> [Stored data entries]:
_____

import Summits.HubbardSuperconductivity.HubbardSuperconductivity.Theorems.AnisotropyChordKnnAllNBounds

/-!
# Route `AnisotropyChord` / H0 rotor rung, K_{n,n} sibling of XY-LM₀: **LEMMA C for ALL `n ≥ 8` — the budget condition
# (S_M) for every `M + 4 ≤ n` and every `0 < η ≤ 1`, hence `XYLiebMattisKnn n Δ` for all `n ≥ 8`, `0 ≤ Δ < 1`**
(prover seat `hubbard-h0-rotor-p1` g16; the analytic all-`n` half of the Lean proof of the theory seat's THEOREM Q⁺ —
memo ROTOR-THEORY-11 §168 proved it on paper with machine certificates; this is a different, certificate-light proof)

With the ratio bounds of `…KnnAllNBounds` (`T_k = ¼`, `T_top = 4/25`; `ratio_hypotheses`) the Horner value of
`budgetCondition_of_ratioBounds` is controlled by the invariant `H_k ≤ 29·d_k` (adjacent diagonal drops differ by `≤ 13`,
coupling drops are `≤ ⅔` of the diagonal drop, `1 + 13(⅓ + 29/16) ≤ 29`; base `H_0 ≤ 2 d_0` including the vanished
level), refined on the last link below the budget level (`ρ ≤ 7/2` ⇒ `H ≤ (817/96)·D`), and finally
`H_top ≤ (1/5 + 2·(27/80)·(4/25) + (4/25)²·(817/96))·D = (1972/3750)·D ≤ D = budget`.
-/

set_option linter.dupNamespace false
set_option autoImplicit false

noncomputable section

open Finset Matrix

namespace Summit.HubbardSuperconductivity.HubbardSuperconductivity.Theorems.AnisotropyChord.Knn

/-! ## The Horner value -/

/-- base of the Horner recursion: `H_0 ≤ 2 d_0`. [folklore] -/
theorem horner_zero_le {n M : ℕ} (hM : M + 4 ≤ n) {η : ℝ} (h0 : 0 ≤ η) :
    horner (dK n M η) (dcUK n M η) (cUK n (M : ℤ) η) (ratioTall (numLevels n (M : ℤ))) (shift n M) 0
      ≤ 2 * dK n M η 0 := by
  rw [horner_zero]
  have hd := dK_nonneg n M h0 0
  split_ifs with hs
  · have h1 := cUK_zero_le_of_shift n M h0 hM hs
    have hT := ratioTall_le (numLevels n (M : ℤ)) 0
    have hc := cUK_nonneg n (M : ℤ) h0 0
    nlinarith [mul_le_mul h1 hT.2 hT.1 (by linarith)]
  · linarith

/-- **Horner invariant:** `H_{k'} ≤ 29 · d_{k'}` for every level at least two below the top of sector `M+1`. [folklore] -/
theorem horner_le_inv {n M : ℕ} (_hn : 8 ≤ n) (hM : M + 4 ≤ n) {η : ℝ} (h0 : 0 ≤ η) :
    ∀ k', k' + 2 ≤ numLevels n ((M : ℤ) + 1) - 1 →
      horner (dK n M η) (dcUK n M η) (cUK n (M : ℤ) η) (ratioTall (numLevels n (M : ℤ))) (shift n M) k'
        ≤ 29 * dK n M η k' := by
  set t := numLevels n ((M : ℤ) + 1) - 1 with ht
  have hN : numLevels n (M : ℤ) = numLevels n ((M : ℤ) + 1) + shift n M := numLevels_succ n M (by omega)
  have hM1abs : ((M : ℤ) + 1).natAbs ≤ n := by rw [natAbs_natCast_succ]; omega
  have hNpos := numLevels_pos n ((M : ℤ) + 1)
  intro k'
  induction k' with
  | zero =>
    intro _
    have := horner_zero_le hM h0 (n := n)
    have hd := dK_nonneg n M h0 0
    linarith
  | succ k' ih =>
    intro hk'
    have ih' := ih (by omega)
    rw [horner_succ]
    have hT : ratioTall (numLevels n (M : ℤ)) (k' + shift n M) = 1 / 4 := by
      unfold ratioTall; rw [if_pos (by omega)]
    rw [hT]
    have hl := lev_add_twice_sub n hM1abs (k := k') (by omega)
    have hl1 := lev_add_twice_sub n hM1abs (k := k' + 1) (by omega)
    rw [← ht] at hl hl1
    have hJ1 := succ_le_lev_succM n M k'
    have hdc := dcUK_le_dK n M h0 k' (by omega)
    -- d_{k'} ≤ 13 d_{k'+1}
    have hrho : dK n M η k' ≤ 13 * dK n M η (k' + 1) := by
      rw [dK_eq_of_le n M η k' (by omega), dK_eq_of_le n M η (k' + 1) (by omega)]
      have e : lev n ((M : ℤ) + 1) (k' + 1) = lev n ((M : ℤ) + 1) k' + 2 := by unfold lev; ring
      rw [e, show lev n ((M : ℤ) + 1) k' + 2 - 1 = lev n ((M : ℤ) + 1) k' + 1 by omega]
      have hr := rho_le (n := n) (J := lev n ((M : ℤ) + 1) k') (by omega) (by omega)
      have hfac : 0 ≤ η / 4 * (2 * (M : ℝ) + 1) := by positivity
      nlinarith [mul_le_mul_of_nonneg_left hr hfac]
    have hd1 := dK_nonneg n M h0 (k' + 1)
    nlinarith

/-- the last link below the budget level: `H_{t−1} ≤ (817/96) · d_{t−1}`. [folklore] -/
theorem horner_pred_top_le {n M : ℕ} (hn : 8 ≤ n) (hM : M + 4 ≤ n) {η : ℝ} (h0 : 0 ≤ η) :
    horner (dK n M η) (dcUK n M η) (cUK n (M : ℤ) η) (ratioTall (numLevels n (M : ℤ))) (shift n M)
        (numLevels n ((M : ℤ) + 1) - 1 - 1)
      ≤ 817 / 96 * dK n M η (numLevels n ((M : ℤ) + 1) - 1 - 1) := by
  set t := numLevels n ((M : ℤ) + 1) - 1 with ht
  have hN : numLevels n (M : ℤ) = numLevels n ((M : ℤ) + 1) + shift n M := numLevels_succ n M (by omega)
  have hM1abs : ((M : ℤ) + 1).natAbs ≤ n := by rw [natAbs_natCast_succ]; omega
  have hNpos := numLevels_pos n ((M : ℤ) + 1)
  -- t ≥ 1 (levels n − 2 and n belong to sector M + 1)
  have ht1 : 1 ≤ t := by
    have hl := lev_add_twice_sub n hM1abs (k := 0) (by omega)
    have hj := jMin_le_natAbs_succ n ((M : ℤ) + 1)
    rw [natAbs_natCast_succ] at hj
    unfold lev at hl; omega
  rcases Nat.lt_or_ge t 2 with ht2 | ht2
  · -- t = 1
    have : t - 1 = 0 := by omega
    rw [this]
    have := horner_zero_le hM h0 (n := n)
    have hd := dK_nonneg n M h0 0
    linarith
  · obtain ⟨j, hj⟩ : ∃ j, t - 1 = j + 1 := ⟨t - 2, by omega⟩
    rw [hj, horner_succ]
    have hT : ratioTall (numLevels n (M : ℤ)) (j + shift n M) = 1 / 4 := by
      unfold ratioTall; rw [if_pos (by omega)]
    rw [hT]
    have hA := horner_le_inv hn hM h0 j (by omega)
    have hlj := lev_add_twice_sub n hM1abs (k := j) (by omega)
    have hlj1 := lev_add_twice_sub n hM1abs (k := j + 1) (by omega)
    rw [← ht] at hlj hlj1
    have hdc := dcUK_le_dK n M h0 j (by omega)
    -- d_{t−2} ≤ (7/2) d_{t−1}
    have hrho : dK n M η j ≤ 7 / 2 * dK n M η (j + 1) := by
      rw [dK_eq_of_le n M η j (by omega), dK_eq_of_le n M η (j + 1) (by omega)]
      rw [show lev n ((M : ℤ) + 1) j = n - 4 by omega, show lev n ((M : ℤ) + 1) (j + 1) = n - 2 by omega,
        show n - 4 - 1 = n - 5 by omega, show n - 2 - 1 = n - 3 by omega]
      have hr := rhoTop_le (n := n) hn
      have hfac : 0 ≤ η / 4 * (2 * (M : ℝ) + 1) := by positivity
      nlinarith [mul_le_mul_of_nonneg_left hr hfac]
    have hd1 := dK_nonneg n M h0 (j + 1)
    nlinarith

/-- **the Horner value is at most the budget** (`n ≥ 8`, `M + 4 ≤ n`, `0 ≤ η`). [folklore] -/
theorem horner_top_le_budget {n M : ℕ} (hn : 8 ≤ n) (hM : M + 4 ≤ n) {η : ℝ} (h0 : 0 ≤ η) :
    horner (dK n M η) (dcUK n M η) (cUK n (M : ℤ) η) (ratioTall (numLevels n (M : ℤ))) (shift n M)
        (numLevels n ((M : ℤ) + 1) - 1)
      ≤ budget n M η := by
  set t := numLevels n ((M : ℤ) + 1) - 1 with ht
  have hN : numLevels n (M : ℤ) = numLevels n ((M : ℤ) + 1) + shift n M := numLevels_succ n M (by omega)
  have hM1abs : ((M : ℤ) + 1).natAbs ≤ n := by rw [natAbs_natCast_succ]; omega
  have hNpos := numLevels_pos n ((M : ℤ) + 1)
  have ht1 : 1 ≤ t := by
    have hl := lev_add_twice_sub n hM1abs (k := 0) (by omega)
    have hj := jMin_le_natAbs_succ n ((M : ℤ) + 1)
    rw [natAbs_natCast_succ] at hj
    unfold lev at hl; omega
  obtain ⟨j, hj⟩ : ∃ j, t = j + 1 := ⟨t - 1, by omega⟩
  have hB := horner_pred_top_le hn hM h0 (n := n) (M := M) (η := η)
  rw [← ht, hj, show j + 1 - 1 = j by omega] at hB
  rw [hj, horner_succ]
  have hT : ratioTall (numLevels n (M : ℤ)) (j + shift n M) = 4 / 25 := by
    unfold ratioTall; rw [if_neg (by omega)]
  rw [hT]
  have hlj : lev n ((M : ℤ) + 1) j = n - 2 := by
    have := lev_add_twice_sub n hM1abs (k := j) (by omega); rw [← ht] at this; omega
  have hbud : dK n M η j = budget n M η := dK_budget_eq n M η hM j hlj
  have htop : dK n M η (j + 1) ≤ 1 / 5 * budget n M η := by
    rw [show j + 1 = numLevels n ((M : ℤ) + 1) - 1 by omega, dK_top_eq n M η (by omega)]
    unfold budget
    have hd := dTop_le (n := n) (by omega)
    have hfac : 0 ≤ η / 4 * (2 * (M : ℝ) + 1) := by positivity
    nlinarith [mul_le_mul_of_nonneg_left hd hfac]
  have hdc := dcUK_top_le n M h0 hM j hlj
  rw [hbud] at hB hdc
  have hbud0 : 0 ≤ budget n M η := by rw [← hbud]; exact dK_nonneg n M h0 j
  nlinarith

/-! ## LEMMA C and THEOREM Q⁺ for `n ≥ 8` -/

/-- **LEMMA C (all `n ≥ 8`), Lean:** the budget condition (S_M) holds for every `n ≥ 8`, every `M + 4 ≤ n` and every
real `0 < η ≤ 1`. [conjecture: theory seat hubbard-h0-rotor-theory-1, cycle 12 — LEMMA C (memo §167/§168, paper + machine
certificates); independent Lean proof here by the ratio majorant] -/
theorem budgetCondition_of_ge_eight {n M : ℕ} (hn : 8 ≤ n) (hM : M + 4 ≤ n) {η : ℝ} (h0 : 0 < η) (h1 : η ≤ 1) :
    BudgetCondition n M η :=
  budgetCondition_of_ratioBounds hM h0 (ratioTall (numLevels n (M : ℤ)))
    (fun k hk => (ratio_hypotheses hn hM h0 h1 k hk).1) (fun k hk => (ratio_hypotheses hn hM h0 h1 k hk).2)
    (horner_top_le_budget hn hM h0.le)

/-- **THEOREM Q⁺ for `n ≥ 8`, Lean: `XYLiebMattisKnn n Δ` for every `n ≥ 8` and every `0 ≤ Δ < 1`** — XY-Lieb–Mattis
ordering of the sector ground states of the two-big-spin block of the spin-½ XXZ model on `K_{n,n}`. Not a statement
about tori or the Hubbard model. [conjecture: theory seat hubbard-h0-rotor-theory-1, cycle 12 — THEOREM Q⁺ (M20); Lean
proof here] -/
theorem xyLiebMattisKnn_of_ge_eight {n : ℕ} (hn : 8 ≤ n) {Δ : ℝ} (h0 : 0 ≤ Δ) (h1 : Δ < 1) : XYLiebMattisKnn n Δ :=
  xyLiebMattisKnn_of_budgets h1 fun _ hM => budgetCondition_of_ge_eight hn hM (by linarith) (by linarith)

end Summit.HubbardSuperconductivity.HubbardSuperconductivity.Theorems.AnisotropyChord.Knn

_____

> [DIRECTIONS FOR THIS TASK]: In the data above, retype exactly and only the lines between the one holding "nlinarith [mul_le_mul h1" and the one holding "2 ≤ numLevels", inclusive.

> [ANSWER SECTION]:
    nlinarith [mul_le_mul h1 hT.2 hT.1 (by linarith)]
  · linarith

/-- **Horner invariant:** `H_{k'} ≤ 29 · d_{k'}` for every level at least two below the top of sector `M+1`. [folklore] -/
theorem horner_le_inv {n M : ℕ} (_hn : 8 ≤ n) (hM : M + 4 ≤ n) {η : ℝ} (h0 : 0 ≤ η) :
    ∀ k', k' + 2 ≤ numLevels n ((M : ℤ) + 1) - 1 →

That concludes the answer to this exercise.